D-Day for Roland Berger: independence or EY

18 December 2013 Consultancy.uk

Update 21:00: The partners of Roland Berger have chosen, in large majority, to continue independently. This prevents a sale of the firm and let Europe preserve its only pure play strategy consulting firm in a market that is dominated by American players.

Update 19-12-2013: Roland Berger Strategy Consultants remains independent.

Today is D-Day for Roland Berger. Its roughly 250 partners have flown in from all over the world to vote on its future. According to insiders, the decision has already been pre-cooked by the global governance. The strategic consulting firm must remain independent. Today, it is CEO Burkhard Schwenker task to convince the majority of the partners. If they vote against it, Roland Berger is poised for a merger with Big4 accounting and consulting firm EY.

Over the past months, Roland Berger has been through an extensive ‘strategic reorientation’. With approximately 2,700 employees worldwide, it finds itself in the middle of the strategy consulting landscape, a position which provides challenges in terms of scale and footprint towards international clients. Market leaders McKinsey, BCG and Bain are significantly larger, A.T. Kearney and Booz are or comparable size, while Arthur D. Little and OC&C Strategy Consultants are smaller but also more niche players.

Consultants per Strategy Consulting Firm

In addition, the crisis in combination with the expensive international expansion plans pursued in the past years have put pressure on Roland Berger's financial position. These two factors have triggered the German-based advisory firm to review its strategic options earlier this year.

Independence
Following the strategic review, the global management team is clear on the best way forward: independence. They see sufficient future potential as a stand-alone firm, with the condition that a new focused strategy is followed and that several internal measures are taken. In addition, they feel that the alternative option, a sale to one of the Big4 competitors, would mean the end of a unique heritage and not beneficial to Roland Berger partners and employees. 

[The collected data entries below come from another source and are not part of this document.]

import Summits.QuantumFields.YangMills.Theses.BalabanUVNodes
import Summits.QuantumFields.YangMills.Theorems.BalabanUVNodesN27AtAllPinsOfRecord13CoPHVCutBFreeBareLedgerReadingKernelFaces
import Summits.QuantumFields.YangMills.Theorems.BalabanUVNodesN20OffLiveOneTermReading
import Summits.QuantumFields.YangMills.Theorems.BalabanUVNodesN22AtRecordOfGenAnalyticReadingRoad1

/-!
# ★★ LEAF AWBⱽ-1T-K-N22J61 (dag-n27-c g19) — LEAF AWBⱽ-1T-K (`…VBFreeBareLedgerReadingOneTermKernelFaces`) WITH THE N22 FACE PRODUCED BY dag-n22-c's ROAD 1 IN GENERATOR CURRENCY WITH THE
# OLDER-TERM SCHEMA DISCHARGED FROM THE ANALYTIC READING (module J61 §2 `n22At_u3OfRecord₁₃_of_genAnalyticReadingRoad1`, on J57; towers `Gn`, domains `Adm`, reading `Pot ρA A`): node U3's displayed share = `hs hκ hcr hκ₀` · the (D4)-type letter at every pair `hK` · the N18 FACE `h18` (displayed, as in the base
# leaf — ROAD 1 does not read node N18 for N22) · (1.21) `hlim` · J61 §2's rows — NO N22 face ∕ letter row, NO N18 letter, NO second-order schema, NO output bound, NO sector datum.

Cell `pub-ymgap`, HUMAN RULING D-0062 Track A; R134 seat `pub-ymgap-dag-n27-c` (N27 B5 composite, s2), gen 19, trigger (t2⁗) «a NEW producer of a kernel FACE in the limit currency»:
dag-n22-c g18 J61 p660852 `…N22AtRecordOfGenAnalyticReadingRoad1` §2 ★★★ `YMDAG.N22.KernelFading.n22At_u3OfRecord₁₃_of_genAnalyticReadingRoad1` (⊢ `∀ k, N22At (u3OfRecord₁₃ θ (objectsOfRecord₁₃ F N θ ℓ)
k)` — this lane's `h22` binder); K3⁸ `SpineGivenEndpointR13SepCoPHV` = stmt-QuantumFields-27366 (skeleton v6 b4e55110ab73e679), `--kind proof --supports 27366 --as helper`; COUNT-NEUTRAL.
ONE theorem, 0 `def`, 0 `sorry`; `N = 2`; guard `ZhUnity ∧ SlotsNondegenerate₁₃`; route-facing; namespace `…Theorems.BalabanUVNodesN27SpineRecord`.

WHAT IS KERNEL-CHECKED ([bookkeeping]; the base leaf B `…OneTermKernelFaces` (p650834) ∕ plug C (p650950) VERBATIM except the `h22'` line and the swapped rows): ★★★
`spineGivenEndpointR13SepCoPHV_of_liveV5PinsAtCrOfRecord₁₃VAt_cut_bareLedgerReadingV_kernelFaces_n22GenAnalyticReadingRoad1_offLiveOneTerm_v5pins_bFree` ⊢ **`SpineGivenEndpointR13SepCoPHV` BY
NAME**.  `h22' :=` J61 §2 applied per guarded admissible tuple to the displayed rows (J61 §2's binders VERBATIM under `x ↦ x F θ`, `N ↦ 2`, `θ ↦ θ.toStage13Params`, EVERY row guarded
`Provisos₁₃CoPH → guard → Admissible →`; `0 < θ.γ` from `Admissible`; J61's bound histories `g` renamed `gh`, J61's `hκ₀` (the `κ∕2`
threshold) renamed `hκh` — this file's `g` being node N16's letter and `hκ₀` node U3's threshold row); `h18` is the base leaf's displayed N18 FACE (no `h18'`: ROAD 1 has no N18 letter).
Displayed: the four pins · `h16` · `hs hκ hcr hκ₀` · `hK` · `h18` · type letters `𝔸 Ec`, `m' M hM`, GENERATOR towers `Gn`, reading maps `emb`, (1.21) `hlim`, W1-20's law `hloc` at the run towers `truncRun K (toClusterTower (Gn F θ K))`, space tables `sp`,
numerals `κ κE δ₀ B₃ r ℓ₁ R r₀ ϱ Mb cw ω₁` and families `lam aw`, admissibility domains `Adm` with `hκh hδ₀ hB₃ hr hκE`, (Adm-run) `hAdm`, the ANALYTIC READING (AR): `Pot ρA A` with
`hGA hA hMbA hAdmr hρ₁`, weight table rows `haw haw0 hawω hcw`, `hMb0 hϱ hR`, the LAST-coupling first-order schema `hGt` (`lam ≤ ℓ₁`), `hlam hℓ₁ hω₁`, complexified readings `ι Φ U` with `hU hrU hEhol hΦemb hΦsp`, site weights `w` with `hw₀ hw htail`, ROAD 1's
letter rows `hμω` (`ω₁ + 4M_b c_w∕ϱ ≤ ω` — pub-balaban's `fade_of_radius` clause in the record's letters), `hℓκ`, `hrow` · `hβ23 hβ1 hmatch hend hradii hclass hH3 hsel3 hβw` · live `hζm h20 h21 hlinkBareV` · off-live ONE
row `htarget`.  The schema-rowed parent is G4 `…OneTermN22GenStepLipschitz` (p657056).

HONEST FRAMING (binding): COMPOSITE-node bookkeeping BY NAME; a REDUCTION, not a discharge; every displayed row a HYPOTHESIS or a decided MODEL (0∕1 today; K0⁷ OPEN).  Per dag-n22-c's own
framing of J57∕J61: NE9 ∕ NE5 are NOT IN PRINT for d = 4; (AR) ∕ (G-T1-last) ∕ (Adm-run) are the n22 cell's UNPRINTED hypothesis SHAPES on def-W1's generator ([II] (2.14)–(2.15) p. 15, GAPS G-ne9p2-5; (pub-balaban GAPS G-t4-U3-1∕-3: [I] prints the recursion (0.23)
p. 256, (2.12)–(2.13) p. 268 and the C^∞ clause p. 263 without constants — NOTHING quantitative in the older couplings); ROAD 1 carries the clause `ω₁ + 4M_b c_w∕ϱ ≤ ℓ.ω < 1` in the record's
letters (dag-n22-a's `sticky_not_fadingMemory`: no fading without it on that road); readings ∕ tails ∕ law are NODE A ∕ N09 ∕ N10 ∕ def-W1 objects; `h18` and `hK` are node N18's ∕ the
(D4)-type faces (NOT PRINTED for d = 4).  `hlinkBareV` = NODE O's world (UNPRINTED content, 0 instances); N11 NOT READ; `hβw` = K1's window currency (K1⁹ OPEN); nothing of Bałaban's or
King's asserted or instantiated; NOT `stub_rates13HV` ∕ `stub_expansion13HV`; N14–N22 ∕ N27 NOT discharged (the chair books, R417); K3⁸ OPEN, NOT claimed; counts UNMOVED (typed 28∕28 ·
discharged 5∕27, A 5∕28); one finite four-torus programme at fixed `ε` — NOT ℝ⁴, NOT OS, NOT a mass gap, NOT Clay.  No decl below carries a cite tag.
-/



set_option autoImplicit false
import Mathlib

/-!
# Crux `HilbertIntegralOverconvergentIsCongruence` (stmt-Langlands-8485), line `Sketch-ideate-r1-k1`, RESHAPE 16 (§ T):
# registered stub T3 `stub_spanSupNorm`

Ultrametric linear algebra: the sup-norm principle on the p-adic span from an integral reproducing kernel.
-/

set_option linter.dupNamespace false

noncomputable section

namespace Summit.Langlands.Langlands.Theorems.HilbertIntegralOverconvergentIsCongruence

open scoped NumberField

/-- **Sup-norm (Sturm-type) principle on a `p`-adic span.**
Let `v : E →+* ℚ̄_p` be a ring embedding of a field `E`, `S` a set of `E`-rational multivariable
power series and `W` a finite window of exponents.  Assume the *integral reproducing kernel*
property `hker`: every coefficient functional `coeff m` agrees on `span_E S` with a combination
`∑_{x ∈ W} κ x • coeff x` whose weights are `v`-integral (`‖v (κ x)‖ ≤ 1`).  Then for every `T` in
the `ℚ̄_p`-span of the `v`-images of `S`, a bound `‖coeff x T‖ ≤ B` on the window `W` propagates to
all coefficients: `‖coeff m T‖ ≤ B`.  Proof: the kernel identity transports to the `ℚ̄_p`-span by
`Submodule.span_induction` (it holds on generators by applying `v`, and both sides are
`ℚ̄_p`-linear), and then the ultrametric inequality bounds `‖∑_{x ∈ W} v (κ x) * coeff x T‖` by
`max_x ‖v (κ x)‖ * ‖coeff x T‖ ≤ 1 * B`. [folklore] -/
theorem stub_spanSupNorm {E σ : Type} [Field E] (p : ℕ) [Fact p.Prime] (v : E →+* PadicAlgCl p)
    (S : Set (MvPowerSeries σ E)) (W : Finset (σ →₀ ℕ))
    (hker : ∀ m : σ →₀ ℕ, ∃ κ : (σ →₀ ℕ) → E, (∀ x, ‖v (κ x)‖ ≤ 1) ∧
      ∀ A ∈ Submodule.span E S, MvPowerSeries.coeff m A = ∑ x ∈ W, κ x * MvPowerSeries.coeff x A)
    (T : MvPowerSeries σ (PadicAlgCl p))
    (hT : T ∈ Submodule.span (PadicAlgCl p) (MvPowerSeries.map v '' S))
    (B : ℝ) (hB : 0 ≤ B) (hW : ∀ x ∈ W, ‖MvPowerSeries.coeff x T‖ ≤ B) (m : σ →₀ ℕ) :
    ‖MvPowerSeries.coeff m T‖ ≤ B := by
  obtain ⟨κ, hκ, hid⟩ := hker m
  -- Step 1: the reproducing identity, transported to the `p`-adic span.
  have key : ∀ F ∈ Submodule.span (PadicAlgCl p) (MvPowerSeries.map v '' S),
      MvPowerSeries.coeff m F = ∑ x ∈ W, v (κ x) * MvPowerSeries.coeff x F := by
    intro F hF
    induction hF using Submodule.span_induction with
    | mem F hF =>
      obtain ⟨A, hA, rfl⟩ := hF
      simp only [MvPowerSeries.coeff_map]
      rw [hid A (Submodule.subset_span hA), map_sum]
      simp only [map_mul]
    | zero => simp
    | add F G _ _ hF hG =>
      rw [map_add, hF, hG, ← Finset.sum_add_distrib]
      refine Finset.sum_congr rfl fun x _ => ?_
      rw [map_add, mul_add]
    | smul a F _ hF =>
      rw [map_smul, hF, smul_eq_mul, Finset.mul_sum]
      refine Finset.sum_congr rfl fun x _ => ?_
      rw [map_smul, smul_eq_mul, mul_left_comm]
  -- Step 2: the ultrametric bound on the window sum.
  rw [key T hT]
  refine IsUltrametricDist.norm_sum_le_of_forall_le_of_nonneg hB fun x hx => ?_
  rw [norm_mul]
  calc ‖v (κ x)‖ * ‖MvPowerSeries.coeff x T‖ ≤ 1 * B :=
        mul_le_mul (hκ x) (hW x hx) (norm_nonneg _) zero_le_one
    _ = B := one_mul B

end Summit.Langlands.Langlands.Theorems.HilbertIntegralOverconvergentIsCongruence

end
/-- The two-case lower bound behind Lemma 3.4: if `B ≤ a X + b X^{2/3}` with `a, b, B > 0`,
`X ≥ 0`, then `X ≥ min (B/(2a)) ((B/(2b))^{3/2})`. [folklore] -/
theorem le_of_le_add_rpow_two_thirds {B a b X : ℝ} (hB : 0 < B) (ha : 0 < a) (hb : 0 < b) (hX : 0 ≤ X)
    (h : B ≤ a * X + b * X ^ (2 / (3 : ℝ))) :
    min (B / (2 * a)) ((B / (2 * b)) ^ (3 / (2 : ℝ))) ≤ X := by
  by_cases h1 : B / 2 ≤ a * X
  · refine (min_le_left _ _).trans ?_
    rw [div_le_iff₀ (by positivity)]
    nlinarith
  · push Not at h1
    have h2 : B / 2 ≤ b * X ^ (2 / (3 : ℝ)) := by linarith
    refine (min_le_right _ _).trans ?_
    have h3 : B / (2 * b) ≤ X ^ (2 / (3 : ℝ)) := by
      rw [div_le_iff₀ (by positivity)]; linarith
    calc (B / (2 * b)) ^ (3 / (2 : ℝ)) ≤ (X ^ (2 / (3 : ℝ))) ^ (3 / (2 : ℝ)) :=
          Real.rpow_le_rpow (by positivity) h3 (by norm_num)
      _ = X := by rw [← Real.rpow_mul hX]; norm_num
/-! ## §0 The pieces of the crux, named -/

/-- The per-field data demanded by the hypothesis of D″ for the bad set `S₀`: a 2-adic model `σ`
of `ρ|_K` (entrywise through `ι`) and a cuspidal `π_K` Satake–Frobenius compatible with `σ` at
every place of `K` over no element of `S₀`.  Verbatim sub-expression of the crux. [folklore] -/
def UniformFamily (ι : PadicAlgCl 2 ≃+* ℂ) (ρ : FramedGaloisRep ℚ ℂ 2) (S₀ : Finset ℕ) : Prop :=
  ∀ (K : Type) [Field K] [NumberField K], NumberField.IsTotallyComplex K →
    Module.finrank ℚ K = 2 →
    (∃ v w : HeightOneSpectrum (𝓞 K), v ≠ w ∧ ((2 : ℕ) : 𝓞 K) ∈ v.asIdeal ∧
      ((2 : ℕ) : 𝓞 K) ∈ w.asIdeal) →
    ∃ (σ : FramedGaloisRep K (PadicAlgCl 2) 2) (hcpt : isCompact_glFiniteIntegralLevel 2 K)
      (π : CuspidalAutomorphicRepData 2 K hcpt),
      (∀ (g : absoluteGaloisGroup K) (i j : Fin 2),
        ι ((σ g).val i j) = ((FramedGaloisRep.restrictField K ρ) g).val i j) ∧
      ∀ w : HeightOneSpectrum (𝓞 K), (∀ ℓ ∈ S₀, ((ℓ : ℕ) : 𝓞 K) ∉ w.asIdeal) →
        Summit.Langlands.SatakeFrobCompatibleAt ι π.1 σ w

/-- The conclusion of D″ for `ρ`: strong Artin in Tunnell's a.e. sense.  Verbatim sub-expression
of the crux (and of the route target `EvenIcosahedralStrongArtin`). [folklore] -/
def ArtinConclusion (ρ : FramedGaloisRep ℚ ℂ 2) : Prop :=
  ∃ (hcpt : isCompact_glFiniteIntegralLevel 2 ℚ) (π : CuspidalAutomorphicRepData 2 ℚ hcpt),
    ∀ᶠ v : HeightOneSpectrum (𝓞 ℚ) in cofinite, ∃ α : Multiset ℂ,
      π.1.HasSatakeParamAt v α ∧ ρ.IsUnramifiedAt v ∧ ρ.HasFrobCharpolyAt v (satakePolynomial α)

/-- `ρ` is irreducible of icosahedral type (the two standing hypotheses of the crux). [folklore] -/
def IsIcosahedral (ρ : FramedGaloisRep ℚ ℂ 2) : Prop :=
  ρ.toGaloisRep.IsIrreducible ∧
    Nonempty ((Matrix.ProjGenLinGroup.mk.comp ρ.toMonoidHom).range ≃* alternatingGroup (Fin 5))

/-- The crux is, definitionally, the BC/descent-conditional form of the support decl
`IcosahedralDescentLevelR` (D′R, stmt-Langlands-16620). [folklore] -/
theorem crux_iff_descentR :
    IcosahedralDescentLevelBC ↔
      (QuadraticDescentGL2 → QuadraticBaseChangeGL2 → IcosahedralDescentLevelR) :=
  Iff.rfl

/-- The crux re-assembled from the named pieces. [folklore] -/
theorem crux_iff :
    IcosahedralDescentLevelBC ↔
      (QuadraticDescentGL2 → QuadraticBaseChangeGL2 →
        ∀ (ι : PadicAlgCl 2 ≃+* ℂ) (ρ : FramedGaloisRep ℚ ℂ 2), IsIcosahedral ρ →
          (∃ S₀ : Finset ℕ, (0 : ℕ) ∉ S₀ ∧ UniformFamily ι ρ S₀) → ArtinConclusion ρ) := by
  constructor
  · intro h hQD hQBC ι ρ hico hS
    exact h hQD hQBC ι ρ hico.1 hico.2 hS
  · intro h hQD hQBC ι ρ hirr hA5 hS
    exact h hQD hQBC ι ρ ⟨hirr, hA5⟩ hS

/-! ## §1 Why `¬ crux` resists: the crux is a theorem modulo print -/

/-- **The crux from the four Arthur–Clozel named facts of the tree** (F1 `cuspidal_descent_cyclic`
III.4.2 (d), F2 `ArthurClozel1989_strongLifting_unramified` III.5.1, F3 `baseChange_cyclic_cuspidal`
III.4.2 (a), F4 `ArthurClozel_fibres_quadratic` III.3.1), by p125164; the antecedents QD, QBC are
IGNORED (`fun _ _`).  So the item is true relative to print, whatever the antecedents say.
[folklore] -/
theorem crux_of_facts (h₁ : cuspidal_descent_cyclic) (h₂ : ArthurClozel1989_strongLifting_unramified)
    (h₃ : baseChange_cyclic_cuspidal) (h₄ : ArthurClozel_fibres_quadratic) :
    IcosahedralDescentLevelBC :=
  fun _ _ =>
    Summit.Langlands.Langlands.Theorems.IcosahedralDescentLevel.icosahedralDescentLevel_conditional
      h₁ h₂ h₃ h₄

/-- **Any kill refutes a base-change fact as typed**: `¬ crux → ¬ (F1 ∧ F2 ∧ F3 ∧ F4)`.  (With
the ideators' re-plumb, evidence `IDEATE-r1-k1-Sketch.lean`, this sharpens to `¬ crux → ¬ F4` and
to `¬ crux → ¬ (JS (2.2)@1 at n = 2 ∧ multiplicity_one_gl 2)`; those files are not importable
from the tree, so only the four-fact form is certified here.) [folklore] -/
theorem not_crux_refutes_baseChange_facts (h : ¬ IcosahedralDescentLevelBC) :
    ¬ (cuspidal_descent_cyclic ∧ ArthurClozel1989_strongLifting_unramified ∧
        baseChange_cyclic_cuspidal ∧ ArthurClozel_fibres_quadratic) :=
  fun ⟨h₁, h₂, h₃, h₄⟩ => h (crux_of_facts h₁ h₂ h₃ h₄)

If the partners vote for independence, then this will be a huge blow for EY. For months, Roland Berger looked to be heading towards Deloitte, which had earlier this year reiterated its interest after a previous deal in 2010 was called off at the last minute. Big 4 rivals quickly followed Deloitte's interest, backed by the fact that a merger between the two would mean that Deloitte, which already has a major volume advantage in the consulting landscape*, would further expand its market advantage.

Roland Berger

However, over the past months the cards have shifted massively following the news that Booz & Company had been acquired by PwC, at least, if the Booz partners ratify the deal. This is expected to be decided by the end of this year. 

Following this news, PwC, logically, dropped its interest in Roland Berger and EY stepped up its efforts. According to the German media, EY has done a serious bid that is considered as an alternative option. Based on the clash of cultures between Big 4 firms and strategy consultants, the partners are not overly enthusiastic about the prospect.

Roadmap going forward
If Roland Berger remains independent, then it will have to tackle two main questions. How can we serve global customers with a smaller footprint than the Big 4 competitors? And how can we maintain a position in the top of the league with a smaller scale? Insiders close to the matter have leaked that there are four major that are the heart of the possible plan. Firstly, Roland Berger will rationalize its offices, shutting unprofitable offices and merging some offices with others. Secondly, a large scale cost savings program will be rolled out internally, that will impact the support services and low performing partners.

Thirdly, Roland Berger’s functional departments, Competence Centres, will be restructured. This includes merging existing functions for more client focus and efficiency – recently a foreboding was done by the merger of the Restructuring and Corporate Finance centres – and the launch of new centres in areas with high growth, such as Big Data. Finally, the consulting firm will carry out various changes within its financial governance, including lower interest rates for founder Roland Berger (he has loaned millions to the company), a new profit distribution framework for partners and changes in the structure of partner equity model.

D-Day-voor-Roland-Berger-8354

If these measures are implemented, Roland Berger’s board is convinced that the firm has a bright future ahead of it. It remains to be seen whether or not the 250 partners agree with the plans. Consultancy.uk will report on this, when more is known.

* Deloitte owes its advantage within the consulting landscape to the fact that it has never divested its consulting branch. Early 2000, PwC, KPMG and EY sold their consulting practices to respectively IBM, Atos and Capgemini.